■ GIVEN RECORDS ■
%%
import Summits.Ventures.CertifiedManyBodySolver.Downfold.TPrimePinnedPairRow
import Summits.Ventures.CertifiedManyBodySolver.Rows.CorrWindowStationarityRow
import Literature.MathematicalPhysics.QuantumLattice.HubbardTTPrimeSourcedCutRows
import Literature.MathematicalPhysics.QuantumLattice.BoxDualCovarianceCombination
import HarnessLib

/-!
# The PINNED t′-PAIR shape FROM TWO WINDOW IDENTITIES with SHARED equation-of-motion words:
# `SquareTTPrimePinnedPairRowT.of_windowIdentities` (cell `pub/hubbard-obs` × `pub/hubbard-downfold`, D-0154 (1)(C) COVERAGE La214;
# seat `hubbard-cov-la214-unc-2`, lineage desk; zero compute)

HONEST FRAMING: soundness PLUMBING between two objects already in the tree — the state-level pinned-pair SHAPE
`SquareTTPrimePinnedPairRowT` (`Downfold/TPrimePinnedPairRow.lean`, whose `.bundle/.bundleExt/.bundle_vertex/.bundle_interior` turn a pair
node‴ into every t′-bundle claim node of the La214 station plans) and the Literature certificate-soundness theorem
`IsTorusLimitOf.re_sum_expect_d4_ge_of_window_certificate_TT'_ineq` (Wang et al. / Han: ONE identity in a window algebra ⇒ an orbit-mean
row in every torus-limit ground state). Nothing is asserted: no `def`, no named fact, no `sorry`, no number; no claim node is discharged
here (that needs the certificate exporter + the kernel evaluation of two identities — «tier P»); CONTROL / CALIBRATION wording class
(xx1); no node of record, tier, word or registry row changes; no summit statement is proved by this file.

WHY. A pair node‴ `SquareTTPrimePinnedPairRowT U n sA sB cA cB flA flB βA κA κA' βB κB κB' X` (hubbard-cov-la214-unc-2 g5, p661405;
the La214 nodes p662438/p663756, the LSCO nodes p663521) is a CLAIM about states: two functionals `E₀, E₁` with (E) `E₀ω + s·E₁ω = 0` and
the two vertex rows (V_A), (V_B) for every torus-limit ground state `ω` at every hopping `s ∈ [sA, sB]`. It is what two SDP vertex
certificates solved with PINNED (shared) equation-of-motion multipliers establish. `Rows/CorrWindowStationarityRow.lean` (hubbard-obs-p2
g22) typed (E) as a theorem and named the present file as the next brick: «a future kernel form of the pair shape (two exported vertex
certificates ⇒ the pair row) takes (E) from here and (V_A), (V_B) … with the eom words moved into the objective». THIS FILE IS THAT
PASSAGE, at the level of window IDENTITIES (the hypothesis `hcert` of every soundness theorem of the tree):

* §1 algebra: `H^{(1,c,U)}_{Λ'} = H^{(1,0,U)}_{Λ'} + c·T′_{Λ'}` (`localHamiltonian_tPrime_split`, from `hubbardTTPrimeFermionInteraction_taylor`)
  and the induced split of the eom family `Σ_k [H^{(1,c,U)}_{Λ'}, ΓB_k] = Σ_k [H^{(1,0,U)}_{Λ'}, ΓB_k] + c·Σ_k [T′_{Λ'}, ΓB_k]`;
* §2 linearity of the rotated local functionals `T ↦ Re (ω∘γ)_{Λ'}(T)`;
* §3 **(V) ONE PINNED VERTEX** (`pinnedVertexRow_of_windowIdentity`): a window identity ISSUED AT HOPPING `sv` (the tree's `hcert`
  shape verbatim: objective `Xv`, constant `c`, density rows, a CAP row `κ (cap·1 − ΓE_Φ^{(1,sv,U)})`, a CUT row `κ' (ΓE_Φ^{(1,sv,U)} − fl·1)`,
  Gram / eom on words `B_k` / affine-`D₄` / charged / anti-Hermitian / residual families) read in a torus-limit ground state AT HOPPING `s`:
  `(c − Σ‖a‖ + (Σμ)(n/2 − ν)) + κ(cap − e + (s − sv)K₂ω) + κ'(e − (s − sv)K₂ω − fl) + (E₀ω + sv·E₁ω) ≤ |S|⁻¹Σ_γ Re (ω∘γ)_{Λ'}(Xv)`.
  PROOF (hubbard-obs-p2's recipe, route «κ := 0»): the Literature theorem at the STATE's hopping `s` with energy multiplier `0`, an EMPTY
  eom family and the objective `Xv − (cap row) − (cut row) − (eom family at sv)` (the identity rearranged, no operator-level transport);
  then `Re (ω∘γ)(ΓE_Φ^{(1,sv,U)}) = e_{Φ(1,sv,U)}(ω) = e₀(1,s,U,n) + (sv − s)·K₂ω` (`IsTorusLimitOf.re_expect_d4Emb_meanEnergyObs`,
  `meanEnergy_hubbardTTPrime_affine`, `IsTorusLimitOf.meanEnergy_hubbardTTPrime_eq_energyDensityTT'`) and the eom orbit mean splits by §1;
* §4 **(E)** (`pinnedStationarity`): `E₀ω + s·E₁ω = 0` for torus-limit ground states at hopping `s` — the orbit mean of
  `Re ω([H^{(1,s,U)}_{Λ'}, Γ(Σ_k B_k)])`, zero by `CARPolyWindow.orbitMean_re_commutator_eq_zero`;
* §5 **THE PAIR** (`SquareTTPrimePinnedPairRowT.of_windowIdentities`): two such identities at `sA`, `sB` in `𝔄_{Λ₇}` (`Λ₇ = box 2 7`, `S = D₄`)
  with objectives `X sA`, `X sB` and THE SAME eom words `B_k` ⇒ `SquareTTPrimePinnedPairRowT U n sA sB capA capB flA flB βA κA κA' βB κB κB' X`
  for all rational `β_v ≤ c_v − Σ‖a_v‖ + (Σμ_v)(n/2 − ν_v)`. No sign condition on the `κ`'s is needed for the shape (the bundle law asks
  for them downstream).

So: PAIR NODE‴ ⇐ two vertex identities with a shared eom word list. With the syntactic kernel form of hubbard-obs-p2
(`Rows/CorrWindowCertKernelForm.lean`: an identity from term lists + `lowerConst (normalize residual)`) the two identities become kernel
computations; the pinning («pinfold») clause is then SYNTACTIC (the same `EB` list in both residuals). A relative of the tree's single-anchor
TRANSPORT (`HubbardTTPrimeWindowCertificateAnchorTransport{,D4}`: one certificate moved to a target with the conjugate charges explicit);
here nothing is priced — the two vertices' `K₂` and eom terms are left symbolic for the covariance-box law of `TPrimePinnedPairRow` §C.
WHAT THIS IS NOT: a soundness theorem for the reduced program beyond the Literature theorem; an exporter; a number. References: D. P. Bertsekas, *Nonlinear Programming*, 2nd ed. (1999), Prop. 5.1.3
[Bertsekas1999NonlinearProgramming]; S. Boyd, L. Vandenberghe, *Convex Optimization* (2004) §5.9 [BoydVandenberghe2004]; J. Wang et al.,
PRX 14 (2024) 031006 §III [WangEtAl2024]; X. Han, arXiv:2006.06002 §3 [Han2020Bootstrap]; H. Xu et al., Science 384 (2024) eadh7691,
eq. (1) [XuEtAl2024]; T. Koma, H. Tasaki, J. Stat. Phys. 76 (1994) 745 §1 (conjugate observables of linear couplings) [KomaTasaki1994].
-/

noncomputable section

namespace Summit.Ventures.CertifiedManyBodySolver.Downfold

open Literature.MathematicalPhysics.QuantumLattice
open Matrix HubbardWave0 Literature.Probability.LatticeModels ThermodynamicLimit Filter Topology
open Literature.MathematicalPhysics.QuantumManyBody.StateRelaxation
open Summit.Ventures.CertifiedManyBodySolver.Observables
open scoped BigOperators ComplexOrder

/-! ## §1  Algebra: the `t′`-split of the window Hamiltonian and of the equation-of-motion family -/

section Split

variable {Λ Λ' : Finset (Site 2)}

/-- `H^{(1,c,U)}_{Λ'} = H^{(1,0,U)}_{Λ'} + c·T′_{Λ'}` with `T′_{Λ'} = H^{(0,1,0)}_{Λ'}` the unit diagonal-hopping window Hamiltonian
(the `t–t'–U` interaction is linear in the couplings, `hubbardTTPrimeFermionInteraction_taylor`). [cite: XuEtAl2024, eq. (1)] -/
theorem localHamiltonian_tPrime_split (c U : ℝ) (Λ' : Finset (Site 2)) :
    (hubbardTTPrimeFermionInteraction 1 c U).localHamiltonian Λ' =
      (hubbardTTPrimeFermionInteraction 1 0 U).localHamiltonian Λ' +
        ((c : ℝ) : ℂ) • (hubbardTTPrimeFermionInteraction 0 1 0).localHamiltonian Λ' := by
  have h := FermionInteraction.localHamiltonian_of_add_smul_smul
    (Ψ := hubbardTTPrimeFermionInteraction 1 c U) (Ψ₀ := hubbardTTPrimeFermionInteraction 1 0 U)
    (Ψ₁ := hubbardTTPrimeFermionInteraction 0 1 0) (Ψ₂ := hubbardTTPrimeFermionInteraction 0 0 1)
    (c₁ := ((c - 0 : ℝ) : ℂ)) (c₂ := ((U - U : ℝ) : ℂ))
    (fun X => hubbardTTPrimeFermionInteraction_taylor 1 c U 0 U X) Λ'
  rw [h, sub_zero, sub_self, Complex.ofReal_zero, zero_smul, add_zero]

/-- The equation-of-motion family splits accordingly:
`Σ_k [H^{(1,c,U)}_{Λ'}, ΓB_k] = Σ_k [H^{(1,0,U)}_{Λ'}, ΓB_k] + c·Σ_k [T′_{Λ'}, ΓB_k]`. [cite: Han2020Bootstrap, §3] -/
theorem eom_tPrime_split (c U : ℝ) (hΛ : Λ ⊆ Λ') {κ' : Type*} (s : Finset κ') (B : κ' → FermionOp Λ) :
    ∑ k ∈ s, ((hubbardTTPrimeFermionInteraction 1 c U).localHamiltonian Λ' * fermionEmbed (PolySite.incl hΛ) (B k) -
        fermionEmbed (PolySite.incl hΛ) (B k) * (hubbardTTPrimeFermionInteraction 1 c U).localHamiltonian Λ') =
      ∑ k ∈ s, ((hubbardTTPrimeFermionInteraction 1 0 U).localHamiltonian Λ' * fermionEmbed (PolySite.incl hΛ) (B k) -
          fermionEmbed (PolySite.incl hΛ) (B k) * (hubbardTTPrimeFermionInteraction 1 0 U).localHamiltonian Λ') +
        ((c : ℝ) : ℂ) • ∑ k ∈ s, ((hubbardTTPrimeFermionInteraction 0 1 0).localHamiltonian Λ' * fermionEmbed (PolySite.incl hΛ) (B k) -
          fermionEmbed (PolySite.incl hΛ) (B k) * (hubbardTTPrimeFermionInteraction 0 1 0).localHamiltonian Λ') := by
  rw [localHamiltonian_tPrime_split c U Λ', Finset.smul_sum, ← Finset.sum_add_distrib]
  refine Finset.sum_congr rfl fun k _ => ?_
  simp only [add_mul, mul_add, smul_mul_assoc, mul_smul_comm, smul_sub]
  abel

/-- The equation-of-motion family is ONE commutator: `Σ_k [H, ΓB_k] = [H, Γ(Σ_k B_k)]`. [folklore] -/
theorem eom_sum_eq_commutator_sum (H : FermionOp Λ') (hΛ : Λ ⊆ Λ') {κ' : Type*} (s : Finset κ') (B : κ' → FermionOp Λ) :
    ∑ k ∈ s, (H * fermionEmbed (PolySite.incl hΛ) (B k) - fermionEmbed (PolySite.incl hΛ) (B k) * H) =
      H * fermionEmbed (PolySite.incl hΛ) (∑ k ∈ s, B k) - fermionEmbed (PolySite.incl hΛ) (∑ k ∈ s, B k) * H := by
  rw [map_sum, Finset.mul_sum, Finset.sum_mul, ← Finset.sum_sub_distrib]

end Split
/-! ## §2  The rotated local functionals: linearity and the two dictionary values -/

section Functionals

variable {Λ' : Finset (Site 2)}

/-- `Re (ω∘g)_{Λ'}(T₁ − T₂) = Re (ω∘g)_{Λ'}(T₁) − Re (ω∘g)_{Λ'}(T₂)`. [folklore] -/
theorem re_d4_expect_sub (ω : InfVolFermionState 2) (g : DihedralGroup 4) (T₁ T₂ : FermionOp Λ') :
    (ω.expect (d4ShiftSet g 0 Λ') (fermionEmbed (PolySite.d4Emb g 0 Λ') (T₁ - T₂))).re =
      (ω.expect (d4ShiftSet g 0 Λ') (fermionEmbed (PolySite.d4Emb g 0 Λ') T₁)).re -
        (ω.expect (d4ShiftSet g 0 Λ') (fermionEmbed (PolySite.d4Emb g 0 Λ') T₂)).re := by
  rw [map_sub, map_sub, Complex.sub_re]

/-- `Re (ω∘g)_{Λ'}(r·T) = r·Re (ω∘g)_{Λ'}(T)` for real `r`. [folklore] -/
theorem re_d4_expect_smul (ω : InfVolFermionState 2) (g : DihedralGroup 4) (r : ℝ) (T : FermionOp Λ') :
    (ω.expect (d4ShiftSet g 0 Λ') (fermionEmbed (PolySite.d4Emb g 0 Λ') (((r : ℝ) : ℂ) • T))).re =
      r * (ω.expect (d4ShiftSet g 0 Λ') (fermionEmbed (PolySite.d4Emb g 0 Λ') T)).re := by
  rw [map_smul, map_smul, smul_eq_mul, Complex.re_ofReal_mul]

/-- `Re (ω∘g)_{Λ'}(r·1) = r`. [folklore] -/
theorem re_d4_expect_smul_one (ω : InfVolFermionState 2) (g : DihedralGroup 4) (r : ℝ) :
    (ω.expect (d4ShiftSet g 0 Λ') (fermionEmbed (PolySite.d4Emb g 0 Λ') (((r : ℝ) : ℂ) • (1 : FermionOp Λ')))).re = r := by
  rw [re_d4_expect_smul, map_one, ω.expect_one, Complex.one_re, mul_one]

/-- `Re (ω∘g)_{Λ'}(T₁ + T₂) = Re (ω∘g)_{Λ'}(T₁) + Re (ω∘g)_{Λ'}(T₂)`. [folklore] -/
theorem re_d4_expect_add (ω : InfVolFermionState 2) (g : DihedralGroup 4) (T₁ T₂ : FermionOp Λ') :
    (ω.expect (d4ShiftSet g 0 Λ') (fermionEmbed (PolySite.d4Emb g 0 Λ') (T₁ + T₂))).re =
      (ω.expect (d4ShiftSet g 0 Λ') (fermionEmbed (PolySite.d4Emb g 0 Λ') T₁)).re +
        (ω.expect (d4ShiftSet g 0 Λ') (fermionEmbed (PolySite.d4Emb g 0 Λ') T₂)).re := by
  rw [map_add, map_add, Complex.add_re]

end Functionals

/-! ## §3  ONE VERTEX: a window identity issued at hopping `sv`, read in a torus-limit ground state at hopping `s` -/

section Vertex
%%
■ ASSIGNED TASK ■
Of all the entries above, repeat only the lines from the line that has "refine Finset.sum_congr rfl fun k _ => ?_" to the line that has "rw [map_sum, Finset.mul_sum, Finset.sum_mul, ←", both lines included, exactly.

■ EXERCISE RESULT ■
  refine Finset.sum_congr rfl fun k _ => ?_
  simp only [add_mul, mul_add, smul_mul_assoc, mul_smul_comm, smul_sub]
  abel

/-- The equation-of-motion family is ONE commutator: `Σ_k [H, ΓB_k] = [H, Γ(Σ_k B_k)]`. [folklore] -/
theorem eom_sum_eq_commutator_sum (H : FermionOp Λ') (hΛ : Λ ⊆ Λ') {κ' : Type*} (s : Finset κ') (B : κ' → FermionOp Λ) :
    ∑ k ∈ s, (H * fermionEmbed (PolySite.incl hΛ) (B k) - fermionEmbed (PolySite.incl hΛ) (B k) * H) =
      H * fermionEmbed (PolySite.incl hΛ) (∑ k ∈ s, B k) - fermionEmbed (PolySite.incl hΛ) (∑ k ∈ s, B k) * H := by
  rw [map_sum, Finset.mul_sum, Finset.sum_mul, ← Finset.sum_sub_distrib]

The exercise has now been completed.